Gesundheitspolitikerinnen des Deutschen Bundestages und Klinikvertreter sprachen bei einer öffentlichen Diskussionsveranstaltung des BDPK über die Auswirkungen einer Richtlinie des Gemeinsamen Bundesausschusses (GBA), mit der die Personalausstattung in psychiatrischen und psychosomatischen Krankenhäusern festgelegt werden soll.

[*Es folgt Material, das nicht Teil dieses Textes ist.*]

import Mathlib
import Literature.MathematicalPhysics.QuantumFieldTheory.Balaban1983to89.T3YM3TorusStatement
import Literature.MathematicalPhysics.QuantumFieldTheory.Balaban1983to89.T3NestedUnitLaws
import Literature.MathematicalPhysics.QuantumFieldTheory.Balaban1983to89.T3UnitLawDensityEML
import Literature.MathematicalPhysics.QuantumFieldTheory.Balaban1983to89.BalabanUVClass
import Literature.MathematicalPhysics.QuantumFieldTheory.Balaban1983to89.T3UnitScaleTilt
import Literature.MathematicalPhysics.QuantumFieldTheory.Balaban1983to89.T3Thresholds
import Literature.MathematicalPhysics.QuantumFieldTheory.Balaban1983to89.T3ThresholdSmallness
import Literature.MathematicalPhysics.QuantumFieldTheory.Balaban1983to89.T3MinimiserStabilityReduction
import Literature.MathematicalPhysics.QuantumFieldTheory.Balaban1983to89.TorusGeometry
import Literature.MathematicalPhysics.QuantumFieldTheory.Balaban1983to89.B10StarCount

/-!
# Route `BackwardLiouvilleRigidity`, support `FlatRatioTermination` (stmt-QuantumFields-22542) — registered stub `stub_thresholds`

The NUMERIC stub of planner ym-r3-idea-1 g10's re-cut skeleton (sha 6f6fdb21): with `θ_j = θBal L γ b₀ p₀ j = g_j p(g_j)`,
`θin_j = θBal L γ (√b₀) (p₀/2) j = g_j √(p(g_j))` (`g_j = √(γ L^{-j})`, `p(g) = b₀ (1 + log g⁻¹)^{p₀}`) and `η_j = √θ_j / 16`, for `p₀ ≥ 1`,
every family, `γ ∈ (0,1]`, `b₀ > 0`, FROM SOME HEIGHT ON: `0 < η_j ≤ 1/4`, `θin_j + 32 η_j² < θ_j` (i.e. `√(p(g_j)) > 8/7`) and
`1/η_j² + 2/η_j + 4 ≤ #PBond_j = 3·(2L^{m+j})³`.  All four because `g_j → 0⁺`: `θ_j → 0` (`T3ThresholdSmallness.tendsto_θBal_atTop`),
`p(g_j) → ∞`, and `θ_j · L^{3(m+j)} ≥ b₀ g_j L^{3j} → ∞`.

HONEST SCOPE.  Elementary asymptotics; nothing about the global-gauge stub, the crux `ClassLimitTrajectories`, rung R3 or any summit; nothing here
bears on the Yang–Mills mass gap.
-/

namespace Summit.QuantumFields.YangMills.Theorems.FlatRatioTermination

open Filter Topology
open Literature.MathematicalPhysics.QuantumFieldTheory.Balaban1983to89
open Literature.MathematicalPhysics.QuantumFieldTheory.Balaban1983to89.T3ContinuumYM3Torus
open Literature.MathematicalPhysics.QuantumFieldTheory.Balaban1983to89.T3UnitScaleTilt

/-- The number of positively oriented bonds of the finest lattice of the `j`-th approximation: `3·(2L^{m+j})³`. [cite: Balaban1985UV3, (1)-(3) p.256] -/
theorem card_pbond_T3 (F : T3Family) (j : ℕ) :
    (Fintype.card (PBond (F.P j) 0) : ℝ) = 3 * (2 * (F.L : ℝ) ^ (F.m + j)) ^ 3 := by
  have h1 : Fintype.card (PBond (F.P j) 0) = (F.P j).d * Fintype.card (Site (F.P j) 0) := B10StarCount.card_pbond
  have h2 : Fintype.card (Site (F.P j) 0) = (F.P j).sitesPerDir 0 ^ (F.P j).d := Site.card_site _ _
  have h3 : (F.P j).sitesPerDir 0 = 2 * F.L ^ (F.m + j) := rfl
  have hd : (F.P j).d = 3 := rfl
  rw [h1, h2, h3, hd]
  push_cast
  ring
set_option maxHeartbeats 400000 in
/-- **REGISTERED STUB `stub_thresholds`** of the skeleton for `FlatRatioTermination` (stmt-QuantumFields-22542), verbatim: the four numeric side
conditions of the chain lemma hold from some height on (`pW = 1`). [cite: Balaban1985UV3, (3) p.256 and (7) p.257] -/
theorem stub_thresholds : open MeasureTheory Filter Topology Literature.MathematicalPhysics.QuantumFieldTheory.Balaban1983to89 T3ContinuumYM3Torus T3NestedUnitLaws T3UnitLawDensityEML T4Continuum BalabanUVClass T3UnitScaleTilt in ∃ pW : ℝ, ∀ (p₀ : ℝ), pW ≤ p₀ → ∀ (F : T3Family) (γ b₀ : ℝ), 0 < γ → γ ≤ 1 → 0 < b₀ → ∃ jW : ℕ, ∀ j : ℕ, jW ≤ j → 0 < Real.sqrt (θBal F.L γ b₀ p₀ j) / 16 ∧ Real.sqrt (θBal F.L γ b₀ p₀ j) / 16 ≤ 1 / 4 ∧ θBal F.L γ (Real.sqrt b₀) (p₀ / 2) j + 32 * (Real.sqrt (θBal F.L γ b₀ p₀ j) / 16) ^ 2 < θBal F.L γ b₀ p₀ j ∧ 1 / (Real.sqrt (θBal F.L γ b₀ p₀ j) / 16) ^ 2 + 2 / (Real.sqrt (θBal F.L γ b₀ p₀ j) / 16) + 4 ≤ (Fintype.card (PBond (F.P j) 0) : ℝ) := by
  refine ⟨1, ?_⟩
  intro p₀ hp₀ F γ b₀ hγ hγ1 hb₀
  have hL1 : 1 < F.L := F.hL.2
  have hL1' : 1 ≤ F.L := hL1.le
  have hLR : (1 : ℝ) < F.L := by exact_mod_cast hL1
  have hLpos : (0 : ℝ) < F.L := by linarith
  -- the couplings `g_j`, the logarithms `x_j = 1 + log g_j⁻¹`, the thresholds
  set g : ℕ → ℝ := fun j => Real.sqrt (γ * ((F.L : ℝ)⁻¹) ^ j) with hgdef
  have hg : ∀ j, 0 < g j ∧ g j ≤ 1 := fun j =>
    ⟨(T3ThresholdSmallness.sqrt_coupling_pos_le hL1' hγ j).1, T3Thresholds.coupling_le_one hL1' hγ hγ1 j⟩
  set x : ℕ → ℝ := fun j => 1 + Real.log (g j)⁻¹ with hxdef
  have hx1 : ∀ j, 1 ≤ x j := fun j => by
    have : 0 ≤ Real.log (g j)⁻¹ := Real.log_nonneg (one_le_inv_iff₀.mpr ⟨(hg j).1, (hg j).2⟩)
    simp only [hxdef]; linarith
  have hθ : ∀ j, θBal F.L γ b₀ p₀ j = g j * (b₀ * x j ^ p₀) := fun j => rfl
  have hsb : 0 < Real.sqrt b₀ := Real.sqrt_pos.mpr hb₀
  have hθin : ∀ j, θBal F.L γ (Real.sqrt b₀) (p₀ / 2) j = g j * (Real.sqrt b₀ * x j ^ (p₀ / 2)) := fun j => rfl
  have hxsq : ∀ j, x j ^ p₀ = x j ^ (p₀ / 2) * x j ^ (p₀ / 2) := fun j => by
    rw [← Real.rpow_add (by linarith [hx1 j])]; ring_nf
  have hθpos : ∀ j, 0 < θBal F.L γ b₀ p₀ j := fun j => T3MinimiserStabilityReduction.θBal_pos hL1' hγ hγ1 hb₀ _ _
  -- (E1) `θ_j < 16` eventually
  have E1 : ∀ᶠ j in atTop, θBal F.L γ b₀ p₀ j < 16 :=
    (tendsto_order.1 (T3ThresholdSmallness.tendsto_θBal_atTop hL1 hγ b₀ p₀)).2 16 (by norm_num)
  -- `g_j → 0⁺`, so `x_j → ∞` and `x_j^{p₀/2} → ∞`
  have hg0 : Tendsto g atTop (𝓝 0) := by
    have hpow : Tendsto (fun i : ℕ => γ * ((F.L : ℝ)⁻¹) ^ i) atTop (𝓝 0) := by
      have h := (tendsto_pow_atTop_nhds_zero_of_lt_one (inv_nonneg.mpr hLpos.le) (inv_lt_one_of_one_lt₀ hLR)).const_mul γ
      rw [mul_zero] at h; exact h
    have h := (Real.continuous_sqrt.tendsto 0).comp hpow
    rw [Real.sqrt_zero] at h
    exact h
  have hginv : Tendsto (fun j => (g j)⁻¹) atTop atTop :=
    tendsto_inv_nhdsGT_zero.comp (tendsto_nhdsWithin_iff.mpr ⟨hg0, Eventually.of_forall fun j => (hg j).1⟩)
  have hxT : Tendsto x atTop atTop := by
    simp only [hxdef]
    exact tendsto_atTop_add_const_left _ 1 (Real.tendsto_log_atTop.comp hginv)
  have hsT : Tendsto (fun j => x j ^ (p₀ / 2)) atTop atTop := (tendsto_rpow_atTop (by linarith)).comp hxT
  -- (E2) `8/(7√b₀) < x_j^{p₀/2}` eventually
  have E2 : ∀ᶠ j in atTop, 8 / (7 * Real.sqrt b₀) < x j ^ (p₀ / 2) := hsT.eventually_gt_atTop _
  -- (E3) `32 ≤ b₀ · g_j · L^{3(m+j)}` eventually: since `(g_j L^{3(m+j)})² = γ L^{6m+5j} ≥ γ L^j → ∞`
  have hLj : Tendsto (fun j : ℕ => γ * (F.L : ℝ) ^ j) atTop atTop :=
    Tendsto.const_mul_atTop hγ (tendsto_pow_atTop_atTop_of_one_lt hLR)
  have E3 : ∀ᶠ j in atTop, (32 / b₀) ^ 2 ≤ γ * (F.L : ℝ) ^ j := hLj.eventually_ge_atTop _
  obtain ⟨jW, hjW⟩ := eventually_atTop.mp (E1.and (E2.and E3))
  refine ⟨jW, fun j hj => ?_⟩
  obtain ⟨e1, e2, e3⟩ := hjW j hj
  set θ := θBal F.L γ b₀ p₀ j with hθdef
  have hθp : 0 < θ := hθpos j
  have hsθ : 0 < Real.sqrt θ := Real.sqrt_pos.mpr hθp
  have hsq : (Real.sqrt θ / 16) ^ 2 = θ / 256 := by rw [div_pow, Real.sq_sqrt hθp.le]; norm_num
  refine ⟨by positivity, ?_, ?_, ?_⟩
  · -- `√θ/16 ≤ 1/4`
    have : Real.sqrt θ ≤ 4 := by
      rw [show (4 : ℝ) = Real.sqrt 16 by rw [show (16 : ℝ) = 4 ^ 2 by norm_num, Real.sqrt_sq (by norm_num)]]
      exact Real.sqrt_le_sqrt e1.le
    linarith
  · -- `θin + θ/8 < θ`
    rw [hsq, hθin j, hθdef, hθ j, hxsq j]
    have hgj := (hg j).1
    have hs : 0 < x j ^ (p₀ / 2) := Real.rpow_pos_of_pos (by linarith [hx1 j]) _
    have h8 : 8 < 7 * Real.sqrt b₀ * x j ^ (p₀ / 2) := by
      have := (div_lt_iff₀ (by positivity : (0 : ℝ) < 7 * Real.sqrt b₀)).mp e2
      linarith
    have h2 : Real.sqrt b₀ * Real.sqrt b₀ = b₀ := Real.mul_self_sqrt hb₀.le
    have hkey : Real.sqrt b₀ < 7 / 8 * b₀ * x j ^ (p₀ / 2) := by nlinarith
    have hmul := mul_lt_mul_of_pos_left hkey (mul_pos hgj hs)
    linarith
  · -- the count
    rw [hsq, card_pbond_T3]
    have hLmj : (1 : ℝ) ≤ (F.L : ℝ) ^ (F.m + j) := one_le_pow₀ hLR.le
    set N : ℝ := (F.L : ℝ) ^ (F.m + j) with hN
    have hNpos : 0 < N := by positivity
    -- `θ · (2N)³ ≥ 256`: `θ ≥ b₀ g_j` and `(b₀ g_j N³)² = b₀² γ L^{-j} L^{6(m+j)} ≥ b₀² γ L^j ≥ 32²`
    have hθlow : b₀ * g j ≤ θ := by
      have h1 : θ = g j * (b₀ * x j ^ p₀) := by rw [hθdef, hθ j]
      have h2 : 1 ≤ x j ^ p₀ := Real.one_le_rpow (hx1 j) (by linarith)
      have h3 : g j * (b₀ * 1) ≤ g j * (b₀ * x j ^ p₀) :=
        mul_le_mul_of_nonneg_left (mul_le_mul_of_nonneg_left h2 hb₀.le) (hg j).1.le
      rw [h1]; linarith
    have hgN : 32 ≤ b₀ * g j * N ^ 3 := by
      have hsqg : g j ^ 2 = γ * ((F.L : ℝ)⁻¹) ^ j := by rw [hgdef]; exact Real.sq_sqrt (by positivity)
      have hN3 : N ^ 3 = (F.L : ℝ) ^ j * ((F.L : ℝ) ^ (3 * F.m + 2 * j)) := by rw [hN, ← pow_mul, ← pow_add]; ring_nf
      have hsq2 : (b₀ * g j * N ^ 3) ^ 2 = b₀ ^ 2 * (γ * (F.L : ℝ) ^ j) * ((F.L : ℝ) ^ (3 * F.m + 2 * j)) ^ 2 * 1 := by
        rw [mul_pow, mul_pow, hsqg, hN3, inv_pow]
        field_simp
      have hbig : (32 : ℝ) ^ 2 ≤ (b₀ * g j * N ^ 3) ^ 2 := by
        rw [hsq2]
        have h1 : (32 : ℝ) ^ 2 = b₀ ^ 2 * (32 / b₀) ^ 2 := by field_simp
        have h2 : (1 : ℝ) ≤ ((F.L : ℝ) ^ (3 * F.m + 2 * j)) ^ 2 := one_le_pow₀ (one_le_pow₀ hLR.le)
        rw [h1]
        have h3 : b₀ ^ 2 * (32 / b₀) ^ 2 ≤ b₀ ^ 2 * (γ * (F.L : ℝ) ^ j) := mul_le_mul_of_nonneg_left e3 (by positivity)
        nlinarith [mul_le_mul_of_nonneg_left h2 (by positivity : (0 : ℝ) ≤ b₀ ^ 2 * (γ * (F.L : ℝ) ^ j))]
      nlinarith [sq_nonneg (b₀ * g j * N ^ 3 - 32), sq_nonneg (b₀ * g j * N ^ 3 + 32),
        mul_pos (mul_pos hb₀ (hg j).1) (pow_pos hNpos 3)]
    have hθN : 32 ≤ θ * N ^ 3 := le_trans hgN (by nlinarith [pow_pos hNpos 3])
    -- the three terms
    have t1 : 1 / (θ / 256) ≤ 8 * N ^ 3 := by
      rw [one_div_div, div_le_iff₀ hθp]; nlinarith
    have t2 : 2 / (Real.sqrt θ / 16) ≤ 8 * N ^ 3 := by
      rw [div_div_eq_mul_div, div_le_iff₀ hsθ]
      -- `32 ≤ 8 N³ √θ` ⟸ `16 ≤ N⁶ θ · 4`... square: `(N³√θ)² = N⁶ θ ≥ 32 N³ ≥ 16`
      have hprod : 4 ≤ N ^ 3 * Real.sqrt θ := by
        have hsq' : (N ^ 3 * Real.sqrt θ) ^ 2 = N ^ 3 * (θ * N ^ 3) := by rw [mul_pow, Real.sq_sqrt hθp.le]; ring
        have h16 : (4 : ℝ) ^ 2 ≤ (N ^ 3 * Real.sqrt θ) ^ 2 := by
          rw [hsq']
          have : (1 : ℝ) ≤ N ^ 3 := one_le_pow₀ hLmj
          nlinarith
        nlinarith [sq_nonneg (N ^ 3 * Real.sqrt θ - 4), sq_nonneg (N ^ 3 * Real.sqrt θ + 4),
          mul_pos (pow_pos hNpos 3) hsθ]
      nlinarith
    have t3 : (4 : ℝ) ≤ 8 * N ^ 3 := by nlinarith [one_le_pow₀ (n := 3) hLmj]
    nlinarith

end Summit.QuantumFields.YangMills.Theorems.FlatRatioTermination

Bildschirmfoto von der Online-Diskussion am 07.09.2022

Das Bildschirmfoto mit den Klinikvertretern und Politikerinnen. Oberere Reihe (v.l.): Volker Thesing (Asplesios), Thomas Bublitz (BDPK), Dr. Kirsten Kappert-Gonther (Bündnis 90/Die Grünen). Unterere Reihe (v.l.): Daniel Roschanski (Schön-Kliniken), Diana Stöcker (CDU), Dr. med. Christoph Smolenski (Dr. von Ehrenwall´sche Klinik)

Nach Auffassung der Klinikvertreter Dr. med. Christoph Smolenski, Daniel Roschanski und Volker Thesing darf die psychiatrische und psychosomatische Behandlung in Deutschland mit der PPP-RL nicht in die „Steinzeit zurückgebombt“ werden. Als wesentliche Kritikpunkte nannten die Experten

  • die fehlende Flexibilität, die schädlich ist für neue Behandlungskonzepte wie die stationsäquivalente Behandlung und dezentrale tagesklinische Versorgung,
  • die starre Pressung des Personals in Abteilungen, obwohl in den meisten Kliniken abteilungsübergreifend gearbeitet wird,
  • die unflexible Zuordnung von Tätigkeiten auf einzelne Berufe, die unter dem Aspekt einer guten und patientenbezogenen Versorgungsqualität untauglich ist,
  • die personelle Dominanz der psychiatrischen Pflege, obwohl viele Patienten beispielsweise mit Angststörungen, Depressionen, Essstörungen und suizidalen Neigungen weniger pflegerische Unterstützung sondern vor allem therapeutische Hilfe benötigen. So besteht in vielen Kliniken im Falle der Umsetzung der Richtlinie 50-prozentiges Defizit an psychiatrischen Pflegekräften, die es auf den Markt gar nicht gibt und eine 300-prozentige Überversorgung mit Psychotherapeuten und Psychologen, die entlassen werden müssten,
  • dass für die gesamte psychosomatische Versorgung, die als psychotherapeutische Hardcorebehandlung in stationärem Setting zu verstehen ist, keine eigenständige, wissenschaftlich evaluierte Ermittlung des Personalbedarfs vorgenommen wurde. Es wurden schlicht im „Huckepack-Verfahren“ Vorgaben aus der 30 Jahre alten Psych-PV für die Psychosomatik übernommen, die mit der Praxis in psychosomatischen Kliniken nur wenig zu tun haben.
  • dass die Richtlinie die Kliniken in einen nicht aufzulösenden Konflikt führt, da ihnen einerseits eine Pflichtversorgung der Patienten auferlegt ist und sie andererseits bei Einhaltung der Richtlinie Patient:innen die Aufnahme versagen müssten.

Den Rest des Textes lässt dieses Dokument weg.